Every time the beat drops in Avril Lavigne's new music video for "Hello Kitty," she shouts "Kawaii!" like it's a battle cry. A really racist battle cry.

On Tuesday, Lavigne released the video (since pulled from YouTube) for her new song "Hello Kitty." The song is offensively bad. The video is offensively racist. In it, Lavigne — like Gwen Stefani before her — bastardizes Japanese Kawaii culture. And she, of course, has a troupe of unsmiling Japanese dancers behind her.

It's up for debate if the most racist moment of the whole thing is when she shouts "Mina saiko arigato," when she has her dancers (still unsmiling) pose for a photograph and then smile for the first and only time when they see it, or when she giddily claps as she orders sushi from a very severe looking Japanese chef. The whole thing seems to suggest that all Japanese women are as childish as 29-year-old Lavigne.

Watching this video is sort of like having someone blow loudly in your ear while they shine a really bright light in your eyes. It's hard to imagine that none of the people involved — the artistic oversight at Sony Music (a Japanese company), the director of the film, Lavigne's PR team and lead singer of Nickelback Chad Kroeger (Lavigne's husband, co-writer and erstwhile Hello Kitty enthusiast) — thought to stop her. Especially after Gwen Stefani made this same mistake when she unveiled her Harajuku Girls, right around when she went platinum with "Hollaback Girls." And only half a year after Miley Cyrus used her black dancers like props while she performed "Blurred Lines," the most downloaded song in UK history, at the VMAs.

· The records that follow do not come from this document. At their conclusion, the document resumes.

import Summits.QuantumFields.YangMills.Theses.FradkinShenkerFlow
import Summits.QuantumFields.YangMills.Theses.OneCertifiedCube
import Summits.QuantumFields.YangMills.Theorems.FradkinShenkerFlowFiniteSusceptibilityWeakCouplingSiblingFunnel
import HarnessLib

/-!
# `FiniteSusceptibilityWeakCoupling` — funnel entry from a Dobrushin–Shlosman finite-size condition at large `β`

Crux `stmt-QuantumFields-9442` (`FradkinShenkerFlow.FiniteSusceptibilityWeakCoupling`, line
`sup-axis-reflection-transfer`). A funnel entry of a different kind from the lattice-gap legs wired in
`…SiblingFunnel` (8778 / 8901 / 8761 / 8715): the total-variation finite-size condition of the Wilson
specification `ymSpecification r.ρ β` (window `n`, threshold `ε` with `ε·M(n) < 1`,
`M(n) = (4n+3)⁴ − (4n+1)⁴`) at SOME cell size `b(β) ≥ 1`, at every `β ≥ β₂(G, r)`, implies the crux,
GIVEN the criterion `OneCertifiedCube.FiniteSizeCriterion` (item `stmt-QuantumFields-8895`, CLOSED — proved in
`Theorems/OneCertifiedCubeFiniteSizeCriterion.lean`; taken here as a named hypothesis so that this file
elaborates against the route file alone, and discharged by `FiniteSizeCriterion_proof` in the companion file
`…CAFunnel.lean`):

* the criterion turns the finite-size condition at cell size `b` into exponential time clustering
  `|⟨A; τ_t B⟩_{β,S}| ≤ C(A,B) e^{-κ t / b}` on every torus of side `2S+1 ≥ (8n+7) b`, `t ≤ S`, with
  `κ = κ(n, ε) > 0` and `C` independent of `β, b, S`;
* `finiteSusceptibilityWeakCoupling_of_timeClusteringEventually` (landed, `…SiblingFunnel`) turns eventual
  exponential time clustering at every `β ≥ β₂` into the crux (the RP funnel).

The hypothesis `hFS` below is, per `(G, r)`, the conclusion of item `stmt-QuantumFields-16178`
(`CertificationLength.CompleteAnalyticityAtLargeScales`) at frame bound `B = 1`, stated for an arbitrary
`[BorelSpace G]` structure (the item fixes `borel G`).

References: R. L. Dobrushin, S. B. Shlosman, *Completely analytical Gibbs fields* (Birkhäuser 1985), §2;
F. Martinelli, *Lectures on Glauber dynamics for discrete spin models*, LNM 1717 (1999), §2.3.
-/

set_option autoImplicit false

noncomputable section

open MeasureTheory
open Literature.MathematicalPhysics.QuantumFieldTheory hiding Site ZdEdge
open Literature.MathematicalPhysics.QuantumLattice

namespace Summit.QuantumFields.YangMills.Theorems.FiniteSusceptibilityWeakCoupling

/-- **Finite-size condition at large `β` ⇒ crux, given the criterion.** If the TV finite-size criterion
with universal threshold holds (`OneCertifiedCube.FiniteSizeCriterion`, item 8895, closed) and for every
compact simple `G` and faithful unitary `r` there are admissible `(n, ε)` and `β₂` such that at every
`β ≥ β₂` the Wilson specification satisfies the Dobrushin–Shlosman TV finite-size condition at some cell size
`b ≥ 1`, then `FiniteSusceptibilityWeakCoupling`: time clustering at rate `κ(n,ε)/b` on all tori of side
`≥ (8n+7) b`, then the landed RP funnel. -/
theorem finiteSusceptibilityWeakCoupling_of_finiteSizeConditionAtLargeBeta
    (hcrit : Summit.QuantumFields.YangMills.Theses.OneCertifiedCube.FiniteSizeCriterion)
    (hFS : ∀ (G : Type) [Group G] [TopologicalSpace G] [IsTopologicalGroup G] [CompactSpace G]
      [MeasurableSpace G] [BorelSpace G], IsCompactSimpleLieGroup G → ∀ (r : LatticeRep G),
      ∃ (n : ℕ) (ε : ℝ), 1 ≤ n ∧ 0 ≤ ε ∧ ε * ((((4 * n + 3) ^ 4 - (4 * n + 1) ^ 4 : ℕ)) : ℝ) < 1 ∧
        ∃ β₂ : ℝ, ∀ β : ℝ, β₂ ≤ β → ∃ b : ℕ, 1 ≤ b ∧
          (∀ w : Fin 4 → ℤ → ℤ, (∀ i j, w i j + ((b : ℕ) : ℤ) ≤ w i (j + 1) ∧ w i (j + 1) ≤ w i j + 2 * ((b : ℕ) : ℤ)) → ∀ Y : Finset (Fin 4 → ℤ), Y ⊆ (Fintype.piFinset fun _ : Fin 4 => Finset.Icc (-(2 * ((n : ℕ) : ℤ))) (2 * ((n : ℕ) : ℤ))) → (0 : Fin 4 → ℤ) ∈ Y → ∀ η η' : Literature.MathematicalPhysics.QuantumLattice.LGConfig 4 G, (∀ e ∈ (Fintype.piFinset fun _ : Fin 4 => Finset.Icc (-(2 * ((n : ℕ) : ℤ))) (2 * ((n : ℕ) : ℤ))).biUnion (fun y : Fin 4 → ℤ => (Fintype.piFinset fun i : Fin 4 => Finset.Ico (w i (y i)) (w i (y i + 1))) ×ˢ (Finset.univ : Finset (Fin 4))), η e = η' e) → ∀ f : Literature.MathematicalPhysics.QuantumLattice.LGConfig 4 G → ℝ, Literature.MathematicalPhysics.QuantumLattice.IsCylinder f ((fun y : Fin 4 → ℤ => (Fintype.piFinset fun i : Fin 4 => Finset.Ico (w i (y i)) (w i (y i + 1))) ×ˢ (Finset.univ : Finset (Fin 4))) 0) → Measurable f → (∀ U, 0 ≤ f U ∧ f U ≤ 1) → |(∫ U, f U ∂(Literature.MathematicalPhysics.QuantumLattice.ymSpecification r.ρ β (Y.biUnion (fun y : Fin 4 → ℤ => (Fintype.piFinset fun i : Fin 4 => Finset.Ico (w i (y i)) (w i (y i + 1))) ×ˢ (Finset.univ : Finset (Fin 4)))) η)) - ∫ U, f U ∂(Literature.MathematicalPhysics.QuantumLattice.ymSpecification r.ρ β (Y.biUnion (fun y : Fin 4 → ℤ => (Fintype.piFinset fun i : Fin 4 => Finset.Ico (w i (y i)) (w i (y i + 1))) ×ˢ (Finset.univ : Finset (Fin 4)))) η')| ≤ ε)) :
    Summit.QuantumFields.YangMills.Theses.FradkinShenkerFlow.FiniteSusceptibilityWeakCoupling := by
  refine finiteSusceptibilityWeakCoupling_of_timeClusteringEventually fun G _ _ _ _ _ _ hG r => ?_
  obtain ⟨n, ε, hn, hε, hεM, β₂, hβ₂⟩ := hFS G hG r
  obtain ⟨κ, hκ, hC⟩ := hcrit n ε hn hε hεM
  refine ⟨β₂, fun β hβ => ?_⟩
  obtain ⟨b, hb1, hTV⟩ := hβ₂ β hβ
  have hb0 : (0 : ℝ) < b := by exact_mod_cast hb1
  refine ⟨κ / b, div_pos hκ hb0, fun A B => ?_⟩
  obtain ⟨C, hC⟩ := hC G r.N r.ρ r.continuous r.injective A B
  refine ⟨C, (8 * n + 7) * b, fun S hS t ht => ?_⟩
  have hS' : (8 * n + 7) * b ≤ 2 * S + 1 := by omega
  have h1 := hC β b hb1 hTV S hS' t ht
  have h2 : κ * t / b = κ / b * t := by ring
  rwa [h2] at h1

/-- **Registered form** (stub `stub_cruxOfFiniteSizeConditionAtLargeBeta` of item stmt-QuantumFields-9442; signature `let`-free and
fully qualified): the criterion `OneCertifiedCube.FiniteSizeCriterion` (item 8895, closed) and the Dobrushin–Shlosman TV finite-size
condition at some cell size at every `β ≥ β₂(G, r)` imply the crux `FiniteSusceptibilityWeakCoupling`. -/
theorem stub_cruxOfFiniteSizeConditionAtLargeBeta : Summit.QuantumFields.YangMills.Theses.OneCertifiedCube.FiniteSizeCriterion → (∀ (G : Type) [Group G] [TopologicalSpace G] [IsTopologicalGroup G] [CompactSpace G] [MeasurableSpace G] [BorelSpace G], Literature.MathematicalPhysics.QuantumFieldTheory.IsCompactSimpleLieGroup G → ∀ (r : Literature.MathematicalPhysics.QuantumFieldTheory.LatticeRep G), ∃ (n : ℕ) (ε : ℝ), 1 ≤ n ∧ 0 ≤ ε ∧ ε * ((((4 * n + 3) ^ 4 - (4 * n + 1) ^ 4 : ℕ)) : ℝ) < 1 ∧ ∃ β₂ : ℝ, ∀ β : ℝ, β₂ ≤ β → ∃ b : ℕ, 1 ≤ b ∧ (∀ w : Fin 4 → ℤ → ℤ, (∀ i j, w i j + ((b : ℕ) : ℤ) ≤ w i (j + 1) ∧ w i (j + 1) ≤ w i j + 2 * ((b : ℕ) : ℤ)) → ∀ Y : Finset (Fin 4 → ℤ), Y ⊆ (Fintype.piFinset fun _ : Fin 4 => Finset.Icc (-(2 * ((n : ℕ) : ℤ))) (2 * ((n : ℕ) : ℤ))) → (0 : Fin 4 → ℤ) ∈ Y → ∀ η η' : Literature.MathematicalPhysics.QuantumLattice.LGConfig 4 G, (∀ e ∈ (Fintype.piFinset fun _ : Fin 4 => Finset.Icc (-(2 * ((n : ℕ) : ℤ))) (2 * ((n : ℕ) : ℤ))).biUnion (fun y : Fin 4 → ℤ => (Fintype.piFinset fun i : Fin 4 => Finset.Ico (w i (y i)) (w i (y i + 1))) ×ˢ (Finset.univ : Finset (Fin 4))), η e = η' e) → ∀ f : Literature.MathematicalPhysics.QuantumLattice.LGConfig 4 G → ℝ, Literature.MathematicalPhysics.QuantumLattice.IsCylinder f ((fun y : Fin 4 → ℤ => (Fintype.piFinset fun i : Fin 4 => Finset.Ico (w i (y i)) (w i (y i + 1))) ×ˢ (Finset.univ : Finset (Fin 4))) 0) → Measurable f → (∀ U, 0 ≤ f U ∧ f U ≤ 1) → |(∫ U, f U ∂(Literature.MathematicalPhysics.QuantumLattice.ymSpecification r.ρ β (Y.biUnion (fun y : Fin 4 → ℤ => (Fintype.piFinset fun i : Fin 4 => Finset.Ico (w i (y i)) (w i (y i + 1))) ×ˢ (Finset.univ : Finset (Fin 4)))) η)) - ∫ U, f U ∂(Literature.MathematicalPhysics.QuantumLattice.ymSpecification r.ρ β (Y.biUnion (fun y : Fin 4 → ℤ => (Fintype.piFinset fun i : Fin 4 => Finset.Ico (w i (y i)) (w i (y i + 1))) ×ˢ (Finset.univ : Finset (Fin 4)))) η')| ≤ ε)) → Summit.QuantumFields.YangMills.Theses.FradkinShenkerFlow.FiniteSusceptibilityWeakCoupling :=
  finiteSusceptibilityWeakCoupling_of_finiteSizeConditionAtLargeBeta

end Summit.QuantumFields.YangMills.Theorems.FiniteSusceptibilityWeakCoupling

end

And just days after Sky Ferreira got slammed for an eerily similar video for "I Blame Myself."

That's because even Lavigne, who is one step away from squinting her way through this one, probably knows this is racist. Racism is good business.

The video debuted on YouTube, but when the Internet firestorm began almost immediately, it was pulled from the site. It didn't disappear, though. You can find it now on Avril Lavigne's official website, right under the huge banner announcing her tour (she just got back from Japan, where she is oddly popular) and linking you to where you can buy tickets and albums. If you didn't scroll down, don't worry — the video begins playing as soon as you show up on the site.

Before this video, Lavigne was the subject of approximately zero American attention. Now, she's trending on Facebook because she was racially insensitive — and good luck getting the song out of your head.

The less scrupulous portions of the pop machine know that any press is good press. Nobody cares if Avril Lavigne's single is terrible, but they do care if it's racist. And she'd like you to care about her — no matter the reason. If we really want to combat cultural appropriation, we'll remember that we vote with our eyeballs, clicks and downloads. We won't watch the video, and we won't download the song.